看完《無知》-無知的白話文是什麼,是蠢嗎?這幾天看下來,總覺得米蘭昆德拉最終想講的就是人類的蠢,各種型態,在愛情、對理想、關於信念、認同或者各種人類活動。
印象最深刻的大概就是書的開頭提到希臘神話的卡呂普索和尤利西絲-「卡呂普索啊,卡呂普索!我時常想起她。她愛過尤利西斯,他們倆一同生活了七年之久。沒 有人知道當初尤利西斯跟佩聶洛佩同床共枕了多少時日,但可以確定的是,一定沒有七年這麼久。」,儘管如此,尤利西斯說什麼都要回到自己從小生長的地方、躺回髮妻的身邊,而他這中間在外流浪的時間可能比在家鄉的時間還長。
在這樣的對照下,關於流亡者的故事展開了,1969年後被迫流亡國外的捷克人會怎麼面對故土?他們自己到底是誰?家鄉的人怎麼看他們?跟尤利西斯相反的,這些流亡者其實根本就不想再回到這個地方,甚至這次回來是做好準備要跟家鄉告別。
有人說《無知》裡寫的是各種型態的無知,譬如流亡者朋友們對流亡者心情的無知,這種無知則引來一些令人不快的事情;米蘭昆德拉的小說令我著迷之處,就是對人的描寫方式,老先生沒有刻意去醜化或者用揭露的手法製造讀者對某些角色的驚懼或反感,反而平淡的、透過真誠的方式、站在這些角色的立場帶出人物的心理,至於讀者要怎麼判斷,那就是讀者的自由,例如讓我印象特別深刻的第二個故事:
一個美麗少女因為和男友賭氣尋死,失去自己左耳的故事(怎麼這麼巧,跟梵谷一樣都是左耳),而那個男友對女孩這段遭遇則是全然的無知、單純以為女友真的拋棄他,多年以後女孩想起十幾歲那時的衝動,也覺得自己很無知。
不過個人對某些角色是義無反顧的討厭,譬如《無知》裡的約瑟夫,他真的是最無知的一個,少年時期因 為自己的占有慾無意間造成可怕的傷害,過了二三十年重新翻閱自己少年日記時又不想承認自己是那樣的人,最後呢?最後他還是走差不多的路子,其實他也沒做錯 什麼,就只是自私而已。

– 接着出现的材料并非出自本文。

import Summits.ABC.ABC.Theorems.TwoSixPencilPencilBoundMember
import Summits.ABC.ABC.Theorems.StewartYu2001ThmTwoHolds
import HarnessLib

/-!
# The pencil engine, II: the min-member step and the general pencil theorem (any `k ≥ 3`)

`Summits/ABC/ABC/Theorems/TwoSixPencilPencilBoundEngine.lean` — engine file for the crux
`Summit.ABC.ABC.Theses.TwoSixPencil.PencilBound` (stmt-ABC-24782) and its `k = 4` instance
`Summit.ABC.ABC.Theses.RationalCuspPencil.PencilFourBound` (stmt-ABC-24549); the closers are the
files `TwoSixPencilPencilBound.lean` / `RationalCuspPencilPencilFourBound.lean`, which only unfold
the route decls onto `pencil_log_height_le_rad_rpow` below.

* `exists_min_member_pow_le` — for pairwise non-proportional forms `Lᵢ = aᵢu + bᵢw` (`i < k`),
  coprime `u, w`, `∏ Lᵢ ≠ 0`: some member has `P(Lᵢ)^k ≤ Dₙ^k · rad(∏ Lᵢ)`,
  `Dₙ = 1 + Σᵢⱼ |aᵢbⱼ − aⱼbᵢ|` (a prime that is the largest prime factor of two members divides
  their resultant; otherwise the `k` largest prime factors are distinct primes of the product);
* `log_height_le_of_thm2` — Theorem 2 ⇒ the general pencil bound
  `log max(|u|,|w|) ≤ C(ε, forms) · rad(∏ᵢ Lᵢ(u,w))^{1/k+ε}` (per-member bound of file I for every
  member, then the min-member step);
* `pencil_log_height_le_rad_rpow` — the same UNCONDITIONALLY, by the tree's
  `Summit.ABC.ABC.Theorems.stewartYu2001_thm2_holds`.

HONESTY: a corollary of a PROVED theorem of the tree (Stewart–Yu 2001 Thm 2); exponent `1/k` is
charged to the radical of `k` members of one binary pencil — a locus statement, NOT abc, NOT A-PS
(polynomial Szpiro), NOT rung A1′; `k = 3` is the tree's ε-column `1/3`
(`StewartYu2001.epsShapeBound_third_of_thm2`).
References: [StewartYu2001] Thm 2 and the remark after it; [Sheppard2016] §2.4.
-/

set_option linter.dupNamespace false

noncomputable section

open UniqueFactorizationMonoid Finset
open Literature.NumberTheory.DiophantineGeometry Literature.Barriers.ABC
open Literature.NumberTheory.DiophantineGeometry.StewartYu2001

namespace Summit.ABC.ABC.Theorems.PencilBoundLine

/-! ### The min-member step: `(min P(Lᵢ))^k ≤ D^k · rad(∏ Lᵢ)` -/

/-- **Min-member bound.** For `k ≥ 1` pairwise non-proportional integral forms `Lᵢ = aᵢu + bᵢw`,
coprime `u, w` with `∏ Lᵢ(u,w) ≠ 0`, some member `L_{i₀}` has
`P(L_{i₀})^k ≤ Dₙ^k · rad(∏ Lᵢ(u,w))` with `Dₙ = 1 + Σᵢⱼ |aᵢbⱼ − aⱼbᵢ|`: either the least `P(Lᵢ)`
is `1`, or two members share their largest prime `p`, which then divides the resultant
`aᵢbⱼ − aⱼbᵢ ≠ 0` (so `p ≤ Dₙ`), or the `P(Lᵢ)` are `k` distinct primes of `∏ Lᵢ`, whose product
is at most the radical (the `k`-member form of `StewartYu2001.pmin_pow_three_le_rad`).
[cite: StewartYu2001, remark after Theorem 2] -/
theorem exists_min_member_pow_le {k : ℕ} (hk : 1 ≤ k) (a b : Fin k → ℤ)
    (hab : ∀ i j, i ≠ j → a i * b j ≠ a j * b i) {u w : ℤ} (huw : IsCoprime u w)
    (h0 : ∏ i, (a i * u + b i * w) ≠ 0) :
    ∃ i₀ : Fin k, largestPrimeFactor (a i₀ * u + b i₀ * w).natAbs ^ k ≤
      (1 + ∑ i, ∑ j, (a i * b j - a j * b i).natAbs) ^ k *
        radical (∏ i, (a i * u + b i * w)).natAbs := by
  classical
  set P : Fin k → ℕ := fun i => largestPrimeFactor (a i * u + b i * w).natAbs with hPdef
  set Dn : ℕ := 1 + ∑ i, ∑ j, (a i * b j - a j * b i).natAbs with hDn
  set M : ℕ := (∏ i, (a i * u + b i * w)).natAbs with hM
  have hM0 : M ≠ 0 := Int.natAbs_ne_zero.mpr h0
  have hne : (Finset.univ : Finset (Fin k)).Nonempty := ⟨⟨0, hk⟩, Finset.mem_univ _⟩
  obtain ⟨i₀, -, hmin⟩ := Finset.exists_min_image Finset.univ P hne
  refine ⟨i₀, ?_⟩
  change P i₀ ^ k ≤ Dn ^ k * radical M
  have hDn1 : 1 ≤ Dn := by rw [hDn]; exact Nat.le_add_right _ _
  have hR0 : 0 < radical M := Nat.radical_pos M
  have hDk : 1 ≤ Dn ^ k * radical M := Nat.mul_pos (Nat.pow_pos hDn1) hR0
  by_cases h1 : P i₀ = 1
  · rw [h1, one_pow]; exact hDk
  -- every `P(Lᵢ)` is a prime dividing `Lᵢ`
  have hprime : ∀ i, (P i).Prime ∧ P i ∣ (a i * u + b i * w).natAbs := by
    intro i
    rcases largestPrimeFactor_eq_one_or_prime (a i * u + b i * w).natAbs with h | h
    · exfalso
      have hle : P i₀ ≤ P i := hmin i (Finset.mem_univ i)
      have hPi : P i = 1 := h
      rw [hPi] at hle
      exact h1 (le_antisymm hle (one_le_largestPrimeFactor _))
    · exact h
  by_cases hinj : ∃ i j, i ≠ j ∧ P i = P j
  · -- two members share their top prime `p`: `p ∣ aᵢbⱼ − aⱼbᵢ`
    obtain ⟨i, j, hij, hPij⟩ := hinj
    have hpi : (P i : ℤ) ∣ a i * u + b i * w := Int.natCast_dvd.mpr (hprime i).2
    have hpj : (P i : ℤ) ∣ a j * u + b j * w := by rw [hPij]; exact Int.natCast_dvd.mpr (hprime j).2
    obtain ⟨s, t, hst⟩ := huw
    have hD : a i * b j - a j * b i =
        (s * b j - t * a j) * (a i * u + b i * w) + (t * a i - s * b i) * (a j * u + b j * w) := by
      linear_combination (-(a i * b j - a j * b i)) * hst
    have hpD : (P i : ℤ) ∣ a i * b j - a j * b i := by
      rw [hD]; exact dvd_add (dvd_mul_of_dvd_right hpi _) (dvd_mul_of_dvd_right hpj _)
    have hDij0 : a i * b j - a j * b i ≠ 0 := sub_ne_zero.mpr (hab i j hij)
    have hple : P i ≤ (a i * b j - a j * b i).natAbs :=
      Nat.le_of_dvd (Int.natAbs_pos.mpr hDij0) (Int.natCast_dvd.mp hpD)
    have hleDn : (a i * b j - a j * b i).natAbs ≤ Dn := by
      have h1 : (a i * b j - a j * b i).natAbs ≤ ∑ j', (a i * b j' - a j' * b i).natAbs :=
        Finset.single_le_sum (f := fun j' => (a i * b j' - a j' * b i).natAbs)
          (fun _ _ => Nat.zero_le _) (Finset.mem_univ j)
      have h2 : ∑ j', (a i * b j' - a j' * b i).natAbs ≤
          ∑ i', ∑ j', (a i' * b j' - a j' * b i').natAbs :=
        Finset.single_le_sum (f := fun i' => ∑ j', (a i' * b j' - a j' * b i').natAbs)
          (fun _ _ => Nat.zero_le _) (Finset.mem_univ i)
      rw [hDn]
      exact (h1.trans h2).trans (Nat.le_add_left _ _)
    calc P i₀ ^ k ≤ P i ^ k := Nat.pow_le_pow_left (hmin i (Finset.mem_univ i)) k
      _ ≤ Dn ^ k := Nat.pow_le_pow_left (hple.trans hleDn) k
      _ ≤ Dn ^ k * radical M := Nat.le_mul_of_pos_right _ hR0
  · -- the `P(Lᵢ)` are `k` distinct primes of `∏ Lᵢ`
    push Not at hinj
    have hinjOn : Set.InjOn P ↑(Finset.univ : Finset (Fin k)) :=
      fun i _ j _ h => by_contra fun hij => hinj i j hij h
    have hsub : Finset.image P Finset.univ ⊆ M.primeFactors := by
      intro p hp
      obtain ⟨i, -, rfl⟩ := Finset.mem_image.mp hp
      refine Nat.mem_primeFactors.mpr ⟨(hprime i).1, (hprime i).2.trans ?_, hM0⟩
      rw [hM]
      exact Int.natAbs_dvd_natAbs.mpr (Finset.dvd_prod_of_mem _ (Finset.mem_univ i))
    calc P i₀ ^ k = P i₀ ^ (Finset.univ : Finset (Fin k)).card := by
          rw [Finset.card_univ, Fintype.card_fin]
      _ ≤ ∏ i, P i := Finset.pow_card_le_prod Finset.univ P (P i₀) fun i _ => hmin i (Finset.mem_univ i)
      _ = ∏ p ∈ Finset.image P Finset.univ, p := by rw [Finset.prod_image hinjOn]
      _ ≤ ∏ p ∈ M.primeFactors, p :=
          Finset.prod_le_prod_of_subset_of_one_le' hsub fun p hp _ =>
            (Nat.prime_of_mem_primeFactors hp).one_lt.le
      _ = radical M := Nat.radical_eq_prod_primeFactors.symm
      _ ≤ Dn ^ k * radical M := Nat.le_mul_of_pos_left _ (Nat.pow_pos hDn1)

/-- In `Fin k` with `k ≥ 3` every index has two further indices, all three distinct. [folklore] -/
theorem exists_two_others {k : ℕ} (hk : 3 ≤ k) (i : Fin k) :
    ∃ j l : Fin k, i ≠ j ∧ j ≠ l ∧ i ≠ l := by
  by_cases h0 : (i : ℕ) = 0
  · refine ⟨⟨1, by omega⟩, ⟨2, by omega⟩, ?_, ?_, ?_⟩ <;>
      simp [Fin.ext_iff, h0]
  by_cases h1 : (i : ℕ) = 1
  · refine ⟨⟨0, by omega⟩, ⟨2, by omega⟩, ?_, ?_, ?_⟩ <;>
      simp [Fin.ext_iff, h1]
  · refine ⟨⟨0, by omega⟩, ⟨1, by omega⟩, ?_, ?_, ?_⟩ <;>
      simp [Fin.ext_iff, h0, h1]

/-! ### The general pencil theorem -/

/-- **The pencil engine (general `k`), conditional form.** If Stewart–Yu's Theorem 2 holds, then
for every `k ≥ 3`, all pairwise non-proportional integral linear forms `Lᵢ = aᵢu + bᵢw`
(`i < k`) and every `ε > 0` there is `C` with
`log max(|u|,|w|) ≤ C · rad(∏ᵢ Lᵢ(u,w))^{1/k+ε}` for all coprime integers `u, w` with
`∏ᵢ Lᵢ(u,w) ≠ 0`. Proof: `member_bound` for every member (with the sub-pencil through two other
members and `N = ∏ Lᵢ`) gives `log H ≤ K · P(Lᵢ) · R^ε` for all `i`; `exists_min_member_pow_le`
gives a member with `P(Lᵢ) ≤ Dₙ · R^{1/k}`. [cite: StewartYu2001, Theorem 2 and the remark after it] -/
theorem log_height_le_of_thm2 (hSY : stewartYu2001_thm2) (k : ℕ) (a b : Fin k → ℤ) (hk : 3 ≤ k)
    (hab : ∀ i j, i ≠ j → a i * b j ≠ a j * b i) (ε : ℝ) (hε : 0 < ε) :
    ∃ C : ℝ, ∀ u w : ℤ, IsCoprime u w → (∏ i, (a i * u + b i * w)) ≠ 0 →
      Real.log ((max |u| |w| : ℤ) : ℝ) ≤
        C * (((radical (∏ i, (a i * u + b i * w))).natAbs : ℕ) : ℝ) ^ (1 / (k : ℝ) + ε) := by
  classical
  have h3 : ∀ i : Fin k, ∃ j l : Fin k, i ≠ j ∧ j ≠ l ∧ i ≠ l := fun i => exists_two_others hk i
  choose j₁ j₂ hj₁ hj₁₂ hj₂ using h3
  have hmem : ∀ i : Fin k, ∃ K : ℝ, 0 ≤ K ∧ ∀ u w N : ℤ, IsCoprime u w → N ≠ 0 →
      (a i * u + b i * w) * (a (j₁ i) * u + b (j₁ i) * w) * (a (j₂ i) * u + b (j₂ i) * w) ∣ N →
      Real.log ((max |u| |w| : ℤ) : ℝ) ≤
        K * largestPrimeFactor (a i * u + b i * w).natAbs * (((radical N).natAbs : ℕ) : ℝ) ^ ε :=
    fun i => member_bound hSY hε (hab i (j₁ i) (hj₁ i)) (hab (j₁ i) (j₂ i) (hj₁₂ i))
      (hab i (j₂ i) (hj₂ i))
  choose K hK0 hK using hmem
  set Dn : ℕ := 1 + ∑ i, ∑ j, (a i * b j - a j * b i).natAbs with hDn
  have hKsum : 0 ≤ ∑ i, K i := Finset.sum_nonneg fun i _ => hK0 i
  refine ⟨(∑ i, K i) * Dn, fun u w huw h0 => ?_⟩
  set N : ℤ := ∏ i, (a i * u + b i * w) with hN
  set RN : ℝ := (((radical N).natAbs : ℕ) : ℝ) with hRN
  have hRN0 : 0 < RN := by
    rw [hRN]; exact_mod_cast Nat.pos_of_ne_zero (Int.natAbs_ne_zero.mpr radical_ne_zero)
  -- every member
  have hper : ∀ i, Real.log ((max |u| |w| : ℤ) : ℝ) ≤
      (∑ i, K i) * largestPrimeFactor (a i * u + b i * w).natAbs * RN ^ ε := by
    intro i
    have hdvd : (a i * u + b i * w) * (a (j₁ i) * u + b (j₁ i) * w) *
        (a (j₂ i) * u + b (j₂ i) * w) ∣ N := by
      have h1 : ∏ m ∈ ({i, j₁ i, j₂ i} : Finset (Fin k)), (a m * u + b m * w) =
          (a i * u + b i * w) * (a (j₁ i) * u + b (j₁ i) * w) * (a (j₂ i) * u + b (j₂ i) * w) := by
        rw [Finset.prod_insert (by simp [hj₁ i, hj₂ i]), Finset.prod_pair (hj₁₂ i), mul_assoc]
      rw [← h1, hN]
      exact Finset.prod_dvd_prod_of_subset _ _ _ (Finset.subset_univ _)
    calc Real.log ((max |u| |w| : ℤ) : ℝ)
        ≤ K i * largestPrimeFactor (a i * u + b i * w).natAbs * RN ^ ε := hK i u w N huw h0 hdvd
      _ ≤ (∑ i, K i) * largestPrimeFactor (a i * u + b i * w).natAbs * RN ^ ε := by
          gcongr
          exact Finset.single_le_sum (fun j _ => hK0 j) (Finset.mem_univ i)
  -- the min member
  obtain ⟨i₀, hi₀⟩ := exists_min_member_pow_le (by omega) a b hab huw h0
  have hk0 : (k : ℝ) ≠ 0 := by positivity
  have hPreal : (largestPrimeFactor (a i₀ * u + b i₀ * w).natAbs : ℝ) ≤ Dn * RN ^ (1 / (k : ℝ)) := by
    have h5 : (radical N).natAbs = radical N.natAbs := by
      rw [← Int.radical_natAbs_eq_radical, Int.natAbs_natCast]
    have h1 : ((largestPrimeFactor (a i₀ * u + b i₀ * w).natAbs : ℝ)) ^ (k : ℕ) ≤
        (Dn : ℝ) ^ (k : ℕ) * RN := by
      rw [hRN, h5, hN, hDn]; exact_mod_cast hi₀
    have hP0 : (0 : ℝ) ≤ largestPrimeFactor (a i₀ * u + b i₀ * w).natAbs := Nat.cast_nonneg _
    have hDn0 : (0 : ℝ) ≤ Dn := Nat.cast_nonneg _
    calc (largestPrimeFactor (a i₀ * u + b i₀ * w).natAbs : ℝ)
        = (((largestPrimeFactor (a i₀ * u + b i₀ * w).natAbs : ℝ)) ^ (k : ℕ)) ^ (1 / (k : ℝ)) := by
          rw [← Real.rpow_natCast, ← Real.rpow_mul hP0, mul_one_div_cancel hk0, Real.rpow_one]
      _ ≤ ((Dn : ℝ) ^ (k : ℕ) * RN) ^ (1 / (k : ℝ)) :=
          Real.rpow_le_rpow (by positivity) h1 (by positivity)
      _ = Dn * RN ^ (1 / (k : ℝ)) := by
          rw [Real.mul_rpow (by positivity) hRN0.le, ← Real.rpow_natCast, ← Real.rpow_mul hDn0,
            mul_one_div_cancel hk0, Real.rpow_one]
  calc Real.log ((max |u| |w| : ℤ) : ℝ)
      ≤ (∑ i, K i) * largestPrimeFactor (a i₀ * u + b i₀ * w).natAbs * RN ^ ε := hper i₀
    _ ≤ (∑ i, K i) * (Dn * RN ^ (1 / (k : ℝ))) * RN ^ ε := by gcongr
    _ = (∑ i, K i) * Dn * (RN ^ (1 / (k : ℝ)) * RN ^ ε) := by ring
    _ = (∑ i, K i) * Dn * RN ^ (1 / (k : ℝ) + ε) := by rw [← Real.rpow_add hRN0]

end Summit.ABC.ABC.Theorems.PencilBoundLine

namespace Summit.ABC.ABC.Theorems

open PencilBoundLine

/-- **The pencil engine, general `k` (unconditional).** For every `k ≥ 3`, all pairwise
non-proportional integral linear forms `Lᵢ = aᵢu + bᵢw` (`aᵢbⱼ ≠ aⱼbᵢ` for `i ≠ j`) and every
`ε > 0` there is `C` (depending on `ε` and the forms) with
`log max(|u|,|w|) ≤ C · rad(∏ᵢ Lᵢ(u,w))^{1/k+ε}` for all coprime integers `u, w` with
`∏ᵢ Lᵢ(u,w) ≠ 0` — Stewart–Yu 2001 Theorem 2 (`stewartYu2001_thm2_holds`) on the sub-pencil
through the member with the least largest prime factor. This is verbatim the body of the route
decl `Summit.ABC.ABC.Theses.TwoSixPencil.PencilBound`; stated here without the route import so that
other classes (ℤ/8, ℤ/10, ℤ/2×ℤ/4, ℤ/2×ℤ/8, ℤ/12, ℤ/2×ℤ/6, …) cite it BY NAME. NOT abc (the
exponent `1/k` is charged to the radical of `k` members of ONE binary pencil), NOT A-PS, NOT A1′.
[cite: StewartYu2001, Theorem 2 and the remark after it] -/
theorem pencil_log_height_le_rad_rpow (k : ℕ) (a b : Fin k → ℤ) (hk : 3 ≤ k)
    (hab : ∀ i j, i ≠ j → a i * b j ≠ a j * b i) (ε : ℝ) (hε : 0 < ε) :
    ∃ C : ℝ, ∀ u w : ℤ, IsCoprime u w → (∏ i, (a i * u + b i * w)) ≠ 0 →
      Real.log ((max |u| |w| : ℤ) : ℝ) ≤
        C * (((radical (∏ i, (a i * u + b i * w))).natAbs : ℕ) : ℝ) ^ (1 / (k : ℝ) + ε) :=
  log_height_le_of_thm2 stewartYu2001_thm2_holds k a b hk hab ε hε

end Summit.ABC.ABC.Theorems

end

裡頭對於性、性器官、偷情、亂倫或是近乎虐待的情感宰制描述,就完全不是我能參透的境界,作者也大喇喇地以第一人稱、以自己的身分敘述想以暴力佔有某個女性朋友的想法,相當令人瞠目結舌,老先生的勇氣也令人折服(老先生可能會說:「我隨便寫寫妳也信喔?傻的。」)。
看完這幾本書以後很難不這麼想:「捷克人口味都這麼重鹹嗎?」
抱歉,我就是那個天真到該死的無知讀者。